[Records excerpted from a collection]

import Summits.QuantumFields.GaugeBoot.PlaquetteDeficitTheta
import Summits.QuantumFields.GaugeBoot.EquipartitionWilsonLoops
import HarnessLib

/-!
# Gauge-boot: every rectangular Wilson loop of every `SU(N)` infinite-volume limit state is `1 − O(RT/β_std)` at weak
# coupling (supplement 21, part 3i)

HONEST FRAMING (cell `pub-gaugeboot`, page 1 of every file): certified bounds on lattice
expectations at STATED coupling, gauge group, dimension and torus size; NOT a mass gap, NOT a
continuum limit, NOT a string tension (the bound below says nothing about the large-`R, T` behaviour at fixed
`β`), NOT large `N`; NOT Yang–Mills-summit-bearing (barriers `FixedCouplingUltralocality`, `PerturbativeInvisibility`).
An analytic weak-coupling statement; it certifies no number.

## Content

ADDENDUM 19 K (`EquipartitionWilsonLoops.rectExpectation_window`): at every infinite-volume limit point `μ` of the `SU(N)`
torus states, `u^{RT} ≤ W_μ(R × T) ≤ u`, `u = W_μ(1 × 1)` the plaquette (reflection positivity / Bachas).  Part 3f
(`SUNRateSharp`): `1 − u ≤ C_N(D)/β_std` with `C_N(D) = 2(16 + (2/D)|a_N + k log 2| + (2/(D−1))|b_N|)`.  Bernoulli's inequality:

* ★★★ `WilsonRate.one_sub_rectExpectation_le` — for `N ≥ 2`, `D ≥ 2`, `β_std ≥ max(2N, C_N(D))`, every limit point `μ` at
  tree coupling `β_std/N` and every `R, T ≥ 1`:
  **`1 − W_μ(R × T) ≤ R·T·C_N(D)/β_std`** — every rectangular Wilson loop tends to `1` at rate area`/β`, uniformly over
  the limit points; with the lower end `1 − W_μ(R×T) ≥ 1 − u ≥ (N²−1)/(4(D−1)β_std + N²−1)` (`rectExpectation_le_equipartition_std`).

[folklore]
-/

noncomputable section

open MeasureTheory Filter Topology
open Literature.MathematicalPhysics.QuantumFieldTheory
open Literature.MathematicalPhysics.QuantumLattice (LGConfig plaquetteObs infiniteVolumeLimitPoints fundamentalRep rectExpectation
  normalisedCharacter)

namespace Summit.QuantumFields.GaugeBoot

namespace WilsonRate

/-- The constant `C_N(D) = 2(16 + (2/D)|a_N + k log 2| + (2/(D−1))|b_N|)` of the `SU(N)` deficit bound. -/
def deficitConst (N D : ℕ) : ℝ :=
  2 * (16 + 2 / D * |SUNRateSharp.aSU N + SUNRateSharp.kSU N * Real.log 2| + 2 / ((D : ℝ) - 1) * |SUNRateSharp.bSU N|)

/-- `C_N(D) ≥ 32 > 0` for `D ≥ 2`. -/
theorem deficitConst_pos {N D : ℕ} (hD : 2 ≤ D) : 0 < deficitConst N D := by
  unfold deficitConst
  have hD' : (0 : ℝ) < (D : ℝ) - 1 := by
    have : (2 : ℝ) ≤ D := by exact_mod_cast hD
    linarith
  positivity

/-- The plaquette of a limit point in the `deficitConst` form: `1 − ∫(1/N)Re tr U_P dμ ≤ C_N(D)/β_std`. -/
theorem one_sub_plaquette_le {N D : ℕ} (hN : 2 ≤ N) (hD : 2 ≤ D) {β : ℝ} (hβ : 2 * (N : ℝ) ≤ β)
    {μ : Measure (LGConfig D (SU N))} (hμ : μ ∈ infiniteVolumeLimitPoints (d := D) (suRep N) (β / N))
    (x : Literature.Probability.LatticeModels.Site D) {i j : Fin D} (hij : i ≠ j) :
    1 - ∫ U, (N : ℝ)⁻¹ * plaquetteObs (suRep N) x i j U ∂μ ≤ deficitConst N D / β := by
  have h := SUNRateSharp.one_sub_integral_plaquette_le_of_mem_limitPoints hN hD hβ hμ x hij
  refine h.trans (le_of_eq ?_)
  unfold deficitConst
  ring

/-- ★★★ **Rectangular Wilson loops at weak coupling**: for `N ≥ 2`, `D ≥ 2`, `β_std ≥ 2N` with `C_N(D) ≤ β_std`, every
infinite-volume limit point `μ` of the `SU(N)` torus states at tree coupling `β_std/N` and every `R, T ≥ 1`:
`1 − W_μ(R × T) ≤ R·T·C_N(D)/β_std`. [folklore] -/
theorem one_sub_rectExpectation_le {N D : ℕ} [NeZero D] (hN : 2 ≤ N) (hD : 2 ≤ D) {β : ℝ} (hβ : 2 * (N : ℝ) ≤ β)
    (hβC : deficitConst N D ≤ β)
    {μ : Measure (LGConfig D (Matrix.specialUnitaryGroup (Fin N) ℂ))}
    (hμ : μ ∈ infiniteVolumeLimitPoints (d := D) (fundamentalRep (Fin N)) (β / N)) {R T : ℕ} (hR : 1 ≤ R) (hT : 1 ≤ T) :
    1 - rectExpectation μ (fun g => normalisedCharacter N (fundamentalRep (Fin N) g)) 0 1 R T ≤ R * T * (deficitConst N D / β) := by
  have hNpos : (0 : ℝ) < N := by exact_mod_cast (show 0 < N by omega)
  have hβ0 : 0 < β := by linarith
  have hβN : 0 < β / N := div_pos hβ0 hNpos
  obtain ⟨hlow, -, -⟩ := EquipartitionZd.rectExpectation_window hN hD hβN hμ hR hT
  set u := rectExpectation μ (fun g => normalisedCharacter N (fundamentalRep (Fin N) g)) 0 1 1 1 with hu
  have h01 : (0 : Fin D) ≠ 1 := by
    intro h
    have := congrArg Fin.val h
    simp at this
    omega
  -- the plaquette deficit
  have hdef : 1 - u ≤ deficitConst N D / β := by
    rw [hu, EquipartitionZd.rectExpectation_one_one_eq]
    exact one_sub_plaquette_le hN hD hβ hμ 0 h01
  have hC0 := deficitConst_pos (N := N) hD
  have hδ1 : deficitConst N D / β ≤ 1 := by rw [div_le_one hβ0]; exact hβC
  have hu1 : -1 ≤ u := by
    have : 0 ≤ deficitConst N D / β := by positivity
    linarith
  -- Bernoulli: `u^{TR} ≥ 1 + TR (u − 1)`
  have hB := one_add_mul_sub_le_pow hu1 (T * R)
  have hTR : ((T * R : ℕ) : ℝ) = (R : ℝ) * T := by push_cast; ring
  rw [hTR] at hB
  have hRT0 : (0 : ℝ) ≤ (R : ℝ) * T := by positivity
  calc 1 - rectExpectation μ (fun g => normalisedCharacter N (fundamentalRep (Fin N) g)) 0 1 R T ≤ 1 - u ^ (T * R) := by linarith
    _ ≤ (R : ℝ) * T * (1 - u) := by nlinarith
    _ ≤ R * T * (deficitConst N D / β) := mul_le_mul_of_nonneg_left hdef hRT0

end WilsonRate

end Summit.QuantumFields.GaugeBoot

end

§ PROBLEM DESCRIPTION
Once you have read the entries, reproduce each one exactly.

§ THE ANSWER
import Summits.QuantumFields.GaugeBoot.PlaquetteDeficitTheta
import Summits.QuantumFields.GaugeBoot.EquipartitionWilsonLoops
import HarnessLib

/-!
# Gauge-boot: every rectangular Wilson loop of every `SU(N)` infinite-volume limit state is `1 − O(RT/β_std)` at weak
# coupling (supplement 21, part 3i)

HONEST FRAMING (cell `pub-gaugeboot`, page 1 of every file): certified bounds on lattice
expectations at STATED coupling, gauge group, dimension and torus size; NOT a mass gap, NOT a
continuum limit, NOT a string tension (the bound below says nothing about the large-`R, T` behaviour at fixed
`β`), NOT large `N`; NOT Yang–Mills-summit-bearing (barriers `FixedCouplingUltralocality`, `PerturbativeInvisibility`).
An analytic weak-coupling statement; it certifies no number.

## Content

ADDENDUM 19 K (`EquipartitionWilsonLoops.rectExpectation_window`): at every infinite-volume limit point `μ` of the `SU(N)`
torus states, `u^{RT} ≤ W_μ(R × T) ≤ u`, `u = W_μ(1 × 1)` the plaquette (reflection positivity / Bachas).  Part 3f
(`SUNRateSharp`): `1 − u ≤ C_N(D)/β_std` with `C_N(D) = 2(16 + (2/D)|a_N + k log 2| + (2/(D−1))|b_N|)`.  Bernoulli's inequality:

* ★★★ `WilsonRate.one_sub_rectExpectation_le` — for `N ≥ 2`, `D ≥ 2`, `β_std ≥ max(2N, C_N(D))`, every limit point `μ` at
  tree coupling `β_std/N` and every `R, T ≥ 1`:
  **`1 − W_μ(R × T) ≤ R·T·C_N(D)/β_std`** — every rectangular Wilson loop tends to `1` at rate area`/β`, uniformly over
  the limit points; with the lower end `1 − W_μ(R×T) ≥ 1 − u ≥ (N²−1)/(4(D−1)β_std + N²−1)` (`rectExpectation_le_equipartition_std`).

[folklore]
-/

noncomputable section

open MeasureTheory Filter Topology
open Literature.MathematicalPhysics.QuantumFieldTheory
open Literature.MathematicalPhysics.QuantumLattice (LGConfig plaquetteObs infiniteVolumeLimitPoints fundamentalRep rectExpectation
  normalisedCharacter)

namespace Summit.QuantumFields.GaugeBoot

namespace WilsonRate

/-- The constant `C_N(D) = 2(16 + (2/D)|a_N + k log 2| + (2/(D−1))|b_N|)` of the `SU(N)` deficit bound. -/
def deficitConst (N D : ℕ) : ℝ :=
  2 * (16 + 2 / D * |SUNRateSharp.aSU N + SUNRateSharp.kSU N * Real.log 2| + 2 / ((D : ℝ) - 1) * |SUNRateSharp.bSU N|)

/-- `C_N(D) ≥ 32 > 0` for `D ≥ 2`. -/
theorem deficitConst_pos {N D : ℕ} (hD : 2 ≤ D) : 0 < deficitConst N D := by
  unfold deficitConst
  have hD' : (0 : ℝ) < (D : ℝ) - 1 := by
    have : (2 : ℝ) ≤ D := by exact_mod_cast hD
    linarith
  positivity

/-- The plaquette of a limit point in the `deficitConst` form: `1 − ∫(1/N)Re tr U_P dμ ≤ C_N(D)/β_std`. -/
theorem one_sub_plaquette_le {N D : ℕ} (hN : 2 ≤ N) (hD : 2 ≤ D) {β : ℝ} (hβ : 2 * (N : ℝ) ≤ β)
    {μ : Measure (LGConfig D (SU N))} (hμ : μ ∈ infiniteVolumeLimitPoints (d := D) (suRep N) (β / N))
    (x : Literature.Probability.LatticeModels.Site D) {i j : Fin D} (hij : i ≠ j) :
    1 - ∫ U, (N : ℝ)⁻¹ * plaquetteObs (suRep N) x i j U ∂μ ≤ deficitConst N D / β := by
  have h := SUNRateSharp.one_sub_integral_plaquette_le_of_mem_limitPoints hN hD hβ hμ x hij
  refine h.trans (le_of_eq ?_)
  unfold deficitConst
  ring

/-- ★★★ **Rectangular Wilson loops at weak coupling**: for `N ≥ 2`, `D ≥ 2`, `β_std ≥ 2N` with `C_N(D) ≤ β_std`, every
infinite-volume limit point `μ` of the `SU(N)` torus states at tree coupling `β_std/N` and every `R, T ≥ 1`:
`1 − W_μ(R × T) ≤ R·T·C_N(D)/β_std`. [folklore] -/
theorem one_sub_rectExpectation_le {N D : ℕ} [NeZero D] (hN : 2 ≤ N) (hD : 2 ≤ D) {β : ℝ} (hβ : 2 * (N : ℝ) ≤ β)
    (hβC : deficitConst N D ≤ β)
    {μ : Measure (LGConfig D (Matrix.specialUnitaryGroup (Fin N) ℂ))}
    (hμ : μ ∈ infiniteVolumeLimitPoints (d := D) (fundamentalRep (Fin N)) (β / N)) {R T : ℕ} (hR : 1 ≤ R) (hT : 1 ≤ T) :
    1 - rectExpectation μ (fun g => normalisedCharacter N (fundamentalRep (Fin N) g)) 0 1 R T ≤ R * T * (deficitConst N D / β) := by
  have hNpos : (0 : ℝ) < N := by exact_mod_cast (show 0 < N by omega)
  have hβ0 : 0 < β := by linarith
  have hβN : 0 < β / N := div_pos hβ0 hNpos
  obtain ⟨hlow, -, -⟩ := EquipartitionZd.rectExpectation_window hN hD hβN hμ hR hT
  set u := rectExpectation μ (fun g => normalisedCharacter N (fundamentalRep (Fin N) g)) 0 1 1 1 with hu
  have h01 : (0 : Fin D) ≠ 1 := by
    intro h
    have := congrArg Fin.val h
    simp at this
    omega
  -- the plaquette deficit
  have hdef : 1 - u ≤ deficitConst N D / β := by
    rw [hu, EquipartitionZd.rectExpectation_one_one_eq]
    exact one_sub_plaquette_le hN hD hβ hμ 0 h01
  have hC0 := deficitConst_pos (N := N) hD
  have hδ1 : deficitConst N D / β ≤ 1 := by rw [div_le_one hβ0]; exact hβC
  have hu1 : -1 ≤ u := by
    have : 0 ≤ deficitConst N D / β := by positivity
    linarith
  -- Bernoulli: `u^{TR} ≥ 1 + TR (u − 1)`
  have hB := one_add_mul_sub_le_pow hu1 (T * R)
  have hTR : ((T * R : ℕ) : ℝ) = (R : ℝ) * T := by push_cast; ring
  rw [hTR] at hB
  have hRT0 : (0 : ℝ) ≤ (R : ℝ) * T := by positivity
  calc 1 - rectExpectation μ (fun g => normalisedCharacter N (fundamentalRep (Fin N) g)) 0 1 R T ≤ 1 - u ^ (T * R) := by linarith
    _ ≤ (R : ℝ) * T * (1 - u) := by nlinarith
    _ ≤ R * T * (deficitConst N D / β) := mul_le_mul_of_nonneg_left hdef hRT0

end WilsonRate

end Summit.QuantumFields.GaugeBoot

end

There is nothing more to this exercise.